> **Directions**
Each line of the data below that carries the word "range" needs to be copied.

> **Extracted data**
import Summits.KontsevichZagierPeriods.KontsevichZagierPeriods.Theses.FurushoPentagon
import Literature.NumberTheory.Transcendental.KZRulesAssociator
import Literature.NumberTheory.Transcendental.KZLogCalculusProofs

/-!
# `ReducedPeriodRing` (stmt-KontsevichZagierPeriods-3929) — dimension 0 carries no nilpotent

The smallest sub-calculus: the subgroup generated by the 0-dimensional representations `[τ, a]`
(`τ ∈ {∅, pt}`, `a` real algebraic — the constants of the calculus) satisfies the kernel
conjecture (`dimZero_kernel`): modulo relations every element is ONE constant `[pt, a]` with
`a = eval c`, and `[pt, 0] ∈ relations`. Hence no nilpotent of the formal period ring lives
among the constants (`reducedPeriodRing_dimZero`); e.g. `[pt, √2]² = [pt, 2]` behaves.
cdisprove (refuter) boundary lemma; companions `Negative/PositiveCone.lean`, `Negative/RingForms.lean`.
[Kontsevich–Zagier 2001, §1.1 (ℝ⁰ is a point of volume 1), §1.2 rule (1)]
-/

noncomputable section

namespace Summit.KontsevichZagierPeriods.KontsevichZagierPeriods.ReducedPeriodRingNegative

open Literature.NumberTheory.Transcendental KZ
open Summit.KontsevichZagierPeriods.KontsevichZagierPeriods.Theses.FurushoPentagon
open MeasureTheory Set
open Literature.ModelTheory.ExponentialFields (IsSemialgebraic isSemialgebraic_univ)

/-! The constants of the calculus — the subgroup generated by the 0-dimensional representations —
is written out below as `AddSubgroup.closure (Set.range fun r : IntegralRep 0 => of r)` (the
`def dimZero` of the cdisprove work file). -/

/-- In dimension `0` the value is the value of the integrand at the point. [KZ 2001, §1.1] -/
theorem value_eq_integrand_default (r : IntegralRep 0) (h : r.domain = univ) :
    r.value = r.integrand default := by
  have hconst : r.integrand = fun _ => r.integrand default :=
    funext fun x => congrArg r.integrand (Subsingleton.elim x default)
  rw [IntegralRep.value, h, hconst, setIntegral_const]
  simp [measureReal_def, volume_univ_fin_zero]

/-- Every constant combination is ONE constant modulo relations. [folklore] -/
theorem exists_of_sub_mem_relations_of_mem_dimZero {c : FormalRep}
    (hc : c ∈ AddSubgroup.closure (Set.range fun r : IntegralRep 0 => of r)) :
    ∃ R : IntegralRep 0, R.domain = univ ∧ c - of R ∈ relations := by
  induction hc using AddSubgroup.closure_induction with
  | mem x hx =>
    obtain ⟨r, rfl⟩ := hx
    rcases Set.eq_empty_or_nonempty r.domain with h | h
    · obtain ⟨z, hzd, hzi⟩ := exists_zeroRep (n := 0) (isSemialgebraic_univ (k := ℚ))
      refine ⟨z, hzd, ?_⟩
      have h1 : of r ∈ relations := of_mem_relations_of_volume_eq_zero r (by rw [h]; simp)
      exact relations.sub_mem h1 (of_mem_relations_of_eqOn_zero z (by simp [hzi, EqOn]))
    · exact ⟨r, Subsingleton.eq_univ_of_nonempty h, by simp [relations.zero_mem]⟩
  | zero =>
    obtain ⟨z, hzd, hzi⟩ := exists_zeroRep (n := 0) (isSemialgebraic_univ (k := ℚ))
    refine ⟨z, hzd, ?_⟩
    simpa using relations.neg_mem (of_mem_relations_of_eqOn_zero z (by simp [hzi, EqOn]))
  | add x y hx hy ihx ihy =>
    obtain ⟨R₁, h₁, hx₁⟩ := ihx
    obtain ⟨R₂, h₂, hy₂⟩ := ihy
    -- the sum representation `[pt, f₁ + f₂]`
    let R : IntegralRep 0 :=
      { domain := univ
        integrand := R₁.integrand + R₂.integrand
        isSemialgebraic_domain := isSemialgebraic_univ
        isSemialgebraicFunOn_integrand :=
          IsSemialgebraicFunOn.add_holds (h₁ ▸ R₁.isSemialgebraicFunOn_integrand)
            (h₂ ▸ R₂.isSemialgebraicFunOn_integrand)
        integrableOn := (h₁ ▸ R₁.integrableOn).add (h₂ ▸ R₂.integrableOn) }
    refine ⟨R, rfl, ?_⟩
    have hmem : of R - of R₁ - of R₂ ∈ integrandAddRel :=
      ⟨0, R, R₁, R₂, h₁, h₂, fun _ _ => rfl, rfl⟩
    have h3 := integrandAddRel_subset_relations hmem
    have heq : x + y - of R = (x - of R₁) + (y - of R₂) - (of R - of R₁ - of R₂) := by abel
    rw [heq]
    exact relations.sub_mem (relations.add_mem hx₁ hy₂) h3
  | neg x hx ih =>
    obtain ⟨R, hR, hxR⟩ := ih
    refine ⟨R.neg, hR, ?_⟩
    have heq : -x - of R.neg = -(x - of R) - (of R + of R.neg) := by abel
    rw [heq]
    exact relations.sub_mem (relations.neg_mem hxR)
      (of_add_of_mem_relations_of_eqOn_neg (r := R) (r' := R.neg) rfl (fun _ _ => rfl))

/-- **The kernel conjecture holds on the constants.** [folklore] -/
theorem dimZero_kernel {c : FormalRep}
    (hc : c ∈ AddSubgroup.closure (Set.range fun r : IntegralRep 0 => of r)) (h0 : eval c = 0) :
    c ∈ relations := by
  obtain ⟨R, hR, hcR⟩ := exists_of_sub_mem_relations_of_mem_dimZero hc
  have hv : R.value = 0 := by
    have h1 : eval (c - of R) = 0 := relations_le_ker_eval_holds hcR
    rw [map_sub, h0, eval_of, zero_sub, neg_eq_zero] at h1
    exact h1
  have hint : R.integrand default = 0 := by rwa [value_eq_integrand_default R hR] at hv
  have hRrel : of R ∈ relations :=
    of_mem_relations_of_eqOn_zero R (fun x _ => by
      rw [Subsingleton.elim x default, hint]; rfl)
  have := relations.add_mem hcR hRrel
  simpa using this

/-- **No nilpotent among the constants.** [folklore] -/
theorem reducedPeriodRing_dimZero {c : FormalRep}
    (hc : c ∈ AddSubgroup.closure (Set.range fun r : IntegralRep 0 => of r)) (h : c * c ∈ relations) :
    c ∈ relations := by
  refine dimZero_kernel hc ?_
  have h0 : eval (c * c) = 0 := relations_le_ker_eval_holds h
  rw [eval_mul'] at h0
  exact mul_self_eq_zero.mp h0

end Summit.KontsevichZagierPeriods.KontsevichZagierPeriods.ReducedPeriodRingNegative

--

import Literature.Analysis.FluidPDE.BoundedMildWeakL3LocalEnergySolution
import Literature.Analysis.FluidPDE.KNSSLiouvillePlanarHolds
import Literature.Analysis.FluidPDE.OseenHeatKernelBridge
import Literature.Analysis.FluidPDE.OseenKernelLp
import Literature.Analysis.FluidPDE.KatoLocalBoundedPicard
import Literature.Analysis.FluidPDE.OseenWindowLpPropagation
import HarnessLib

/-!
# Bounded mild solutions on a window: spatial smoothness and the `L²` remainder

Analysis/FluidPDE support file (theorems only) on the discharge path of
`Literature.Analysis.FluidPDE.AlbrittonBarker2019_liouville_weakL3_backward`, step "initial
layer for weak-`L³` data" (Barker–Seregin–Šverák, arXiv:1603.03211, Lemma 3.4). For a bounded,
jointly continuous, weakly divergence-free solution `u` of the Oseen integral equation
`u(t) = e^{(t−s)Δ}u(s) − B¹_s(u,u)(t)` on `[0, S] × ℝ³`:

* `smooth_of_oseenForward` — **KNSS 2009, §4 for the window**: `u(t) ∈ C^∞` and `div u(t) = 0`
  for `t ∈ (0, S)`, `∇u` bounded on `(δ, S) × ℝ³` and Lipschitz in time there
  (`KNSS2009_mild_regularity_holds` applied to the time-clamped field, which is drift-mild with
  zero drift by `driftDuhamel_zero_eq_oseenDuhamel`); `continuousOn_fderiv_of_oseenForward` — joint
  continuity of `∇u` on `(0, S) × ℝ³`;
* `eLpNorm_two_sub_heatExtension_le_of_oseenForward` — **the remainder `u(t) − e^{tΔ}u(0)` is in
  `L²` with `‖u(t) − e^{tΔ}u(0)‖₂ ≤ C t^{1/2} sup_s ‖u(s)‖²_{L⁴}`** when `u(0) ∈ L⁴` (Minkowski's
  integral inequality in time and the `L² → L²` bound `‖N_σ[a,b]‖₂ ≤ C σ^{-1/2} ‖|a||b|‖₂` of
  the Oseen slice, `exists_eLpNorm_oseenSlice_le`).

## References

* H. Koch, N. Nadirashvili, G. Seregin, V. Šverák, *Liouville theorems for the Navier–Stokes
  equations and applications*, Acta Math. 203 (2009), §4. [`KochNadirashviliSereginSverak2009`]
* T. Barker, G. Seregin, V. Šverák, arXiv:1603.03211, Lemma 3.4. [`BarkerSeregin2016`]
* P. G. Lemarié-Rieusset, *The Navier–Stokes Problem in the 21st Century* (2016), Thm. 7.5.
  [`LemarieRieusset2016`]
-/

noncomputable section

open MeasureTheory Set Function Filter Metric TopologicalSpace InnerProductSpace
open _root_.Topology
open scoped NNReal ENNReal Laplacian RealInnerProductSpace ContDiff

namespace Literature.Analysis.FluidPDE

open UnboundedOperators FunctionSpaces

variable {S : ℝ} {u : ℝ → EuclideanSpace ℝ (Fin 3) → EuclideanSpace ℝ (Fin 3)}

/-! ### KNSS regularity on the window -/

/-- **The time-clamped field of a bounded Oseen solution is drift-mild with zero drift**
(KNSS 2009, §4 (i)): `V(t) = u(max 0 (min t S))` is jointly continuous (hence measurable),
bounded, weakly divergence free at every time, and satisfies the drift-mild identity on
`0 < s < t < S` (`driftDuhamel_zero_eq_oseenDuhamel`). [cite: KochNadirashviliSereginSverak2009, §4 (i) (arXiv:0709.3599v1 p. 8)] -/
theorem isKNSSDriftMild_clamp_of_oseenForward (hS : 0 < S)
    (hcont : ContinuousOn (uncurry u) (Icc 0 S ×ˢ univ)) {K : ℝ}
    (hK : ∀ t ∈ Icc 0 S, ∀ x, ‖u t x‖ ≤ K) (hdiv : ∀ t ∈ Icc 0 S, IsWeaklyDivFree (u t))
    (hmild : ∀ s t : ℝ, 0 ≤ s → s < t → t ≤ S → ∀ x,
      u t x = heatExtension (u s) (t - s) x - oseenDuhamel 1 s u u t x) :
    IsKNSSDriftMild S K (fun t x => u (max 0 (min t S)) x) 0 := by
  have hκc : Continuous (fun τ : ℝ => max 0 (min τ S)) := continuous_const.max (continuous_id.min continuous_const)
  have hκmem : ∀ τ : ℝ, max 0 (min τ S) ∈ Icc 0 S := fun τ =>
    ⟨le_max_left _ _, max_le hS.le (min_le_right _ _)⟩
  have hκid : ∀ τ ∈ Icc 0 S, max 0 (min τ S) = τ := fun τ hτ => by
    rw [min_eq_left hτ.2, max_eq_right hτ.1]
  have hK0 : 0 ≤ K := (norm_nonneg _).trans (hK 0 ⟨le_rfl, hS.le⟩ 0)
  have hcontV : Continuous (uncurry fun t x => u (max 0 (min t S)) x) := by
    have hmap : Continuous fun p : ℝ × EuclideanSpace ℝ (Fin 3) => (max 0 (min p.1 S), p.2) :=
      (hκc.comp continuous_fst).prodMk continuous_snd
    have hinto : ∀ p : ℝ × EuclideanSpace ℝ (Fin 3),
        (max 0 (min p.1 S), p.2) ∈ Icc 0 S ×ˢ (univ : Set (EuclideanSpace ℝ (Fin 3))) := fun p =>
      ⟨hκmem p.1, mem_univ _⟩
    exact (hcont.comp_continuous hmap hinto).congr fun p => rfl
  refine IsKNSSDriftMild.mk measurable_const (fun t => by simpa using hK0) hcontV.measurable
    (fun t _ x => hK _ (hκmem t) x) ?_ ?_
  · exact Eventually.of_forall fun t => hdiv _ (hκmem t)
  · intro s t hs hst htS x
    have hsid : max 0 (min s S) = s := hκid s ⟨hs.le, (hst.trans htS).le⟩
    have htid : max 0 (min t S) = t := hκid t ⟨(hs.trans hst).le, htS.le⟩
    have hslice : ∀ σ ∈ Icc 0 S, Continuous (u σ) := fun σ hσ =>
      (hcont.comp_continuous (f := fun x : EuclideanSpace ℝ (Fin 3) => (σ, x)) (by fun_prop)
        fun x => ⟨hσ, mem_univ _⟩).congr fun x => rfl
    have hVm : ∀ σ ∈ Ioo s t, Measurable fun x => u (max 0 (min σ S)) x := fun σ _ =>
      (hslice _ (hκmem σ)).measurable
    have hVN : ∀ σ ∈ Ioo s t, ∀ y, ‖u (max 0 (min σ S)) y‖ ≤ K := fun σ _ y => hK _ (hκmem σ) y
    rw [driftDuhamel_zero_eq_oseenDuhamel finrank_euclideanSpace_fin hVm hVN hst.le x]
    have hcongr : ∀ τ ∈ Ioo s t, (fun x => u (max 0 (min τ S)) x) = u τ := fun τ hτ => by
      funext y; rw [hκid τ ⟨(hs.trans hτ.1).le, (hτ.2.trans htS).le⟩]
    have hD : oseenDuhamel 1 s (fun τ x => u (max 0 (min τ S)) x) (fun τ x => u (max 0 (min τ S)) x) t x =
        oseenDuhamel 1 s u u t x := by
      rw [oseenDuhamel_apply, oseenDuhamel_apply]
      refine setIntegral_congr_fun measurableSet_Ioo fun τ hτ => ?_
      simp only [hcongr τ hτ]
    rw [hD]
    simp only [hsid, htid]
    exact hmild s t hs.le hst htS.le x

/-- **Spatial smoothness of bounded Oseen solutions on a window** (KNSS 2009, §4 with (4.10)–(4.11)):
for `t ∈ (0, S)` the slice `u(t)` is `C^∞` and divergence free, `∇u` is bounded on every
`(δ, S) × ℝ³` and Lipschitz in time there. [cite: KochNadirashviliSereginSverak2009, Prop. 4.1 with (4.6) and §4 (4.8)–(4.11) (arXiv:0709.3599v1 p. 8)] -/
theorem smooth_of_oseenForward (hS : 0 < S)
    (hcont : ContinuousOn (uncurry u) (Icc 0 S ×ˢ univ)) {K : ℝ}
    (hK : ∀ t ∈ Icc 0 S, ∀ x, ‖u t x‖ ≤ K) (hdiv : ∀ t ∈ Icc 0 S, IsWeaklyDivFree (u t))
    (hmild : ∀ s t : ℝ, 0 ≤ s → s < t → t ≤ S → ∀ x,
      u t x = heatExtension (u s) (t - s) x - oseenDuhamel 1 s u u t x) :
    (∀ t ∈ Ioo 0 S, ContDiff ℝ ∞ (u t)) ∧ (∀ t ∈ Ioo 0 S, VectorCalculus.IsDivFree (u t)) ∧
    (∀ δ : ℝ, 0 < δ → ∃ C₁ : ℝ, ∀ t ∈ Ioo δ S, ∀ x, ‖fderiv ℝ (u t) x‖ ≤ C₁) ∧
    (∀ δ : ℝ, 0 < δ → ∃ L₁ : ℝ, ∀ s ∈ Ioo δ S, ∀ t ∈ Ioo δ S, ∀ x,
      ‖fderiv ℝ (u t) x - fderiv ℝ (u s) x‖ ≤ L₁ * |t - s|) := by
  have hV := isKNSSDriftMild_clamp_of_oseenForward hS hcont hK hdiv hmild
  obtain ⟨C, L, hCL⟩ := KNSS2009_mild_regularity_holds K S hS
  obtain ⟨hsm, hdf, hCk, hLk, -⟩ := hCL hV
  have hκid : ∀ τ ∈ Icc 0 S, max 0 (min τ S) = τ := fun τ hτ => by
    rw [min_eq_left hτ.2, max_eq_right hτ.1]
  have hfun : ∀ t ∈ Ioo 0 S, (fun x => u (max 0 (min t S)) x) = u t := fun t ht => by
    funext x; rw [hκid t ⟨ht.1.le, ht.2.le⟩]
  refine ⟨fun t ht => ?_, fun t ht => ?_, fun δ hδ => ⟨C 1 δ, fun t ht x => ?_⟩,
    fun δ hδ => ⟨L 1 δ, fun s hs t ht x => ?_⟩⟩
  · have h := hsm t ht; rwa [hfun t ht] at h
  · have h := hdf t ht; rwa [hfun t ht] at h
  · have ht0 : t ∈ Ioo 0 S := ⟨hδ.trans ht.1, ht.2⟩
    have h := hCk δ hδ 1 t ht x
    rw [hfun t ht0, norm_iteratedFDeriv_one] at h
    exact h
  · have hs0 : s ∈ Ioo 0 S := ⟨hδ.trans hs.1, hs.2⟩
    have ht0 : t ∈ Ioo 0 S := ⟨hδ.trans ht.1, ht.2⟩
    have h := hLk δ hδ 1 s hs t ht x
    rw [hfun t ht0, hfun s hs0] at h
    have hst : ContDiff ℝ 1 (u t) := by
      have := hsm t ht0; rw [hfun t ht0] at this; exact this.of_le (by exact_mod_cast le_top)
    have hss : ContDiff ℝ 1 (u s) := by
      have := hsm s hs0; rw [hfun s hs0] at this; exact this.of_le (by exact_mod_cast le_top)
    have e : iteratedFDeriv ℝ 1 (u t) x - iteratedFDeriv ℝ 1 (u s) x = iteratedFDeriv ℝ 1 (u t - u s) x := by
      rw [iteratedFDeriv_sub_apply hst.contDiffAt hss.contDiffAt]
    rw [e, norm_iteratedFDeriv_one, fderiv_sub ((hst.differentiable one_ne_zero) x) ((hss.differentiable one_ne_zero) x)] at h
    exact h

> **Your response**
is written out below as `AddSubgroup.closure (Set.range fun r : IntegralRep 0 => of r)` (the
    (hc : c ∈ AddSubgroup.closure (Set.range fun r : IntegralRep 0 => of r)) :
    (hc : c ∈ AddSubgroup.closure (Set.range fun r : IntegralRep 0 => of r)) (h0 : eval c = 0) :
    (hc : c ∈ AddSubgroup.closure (Set.range fun r : IntegralRep 0 => of r)) (h : c * c ∈ relations) :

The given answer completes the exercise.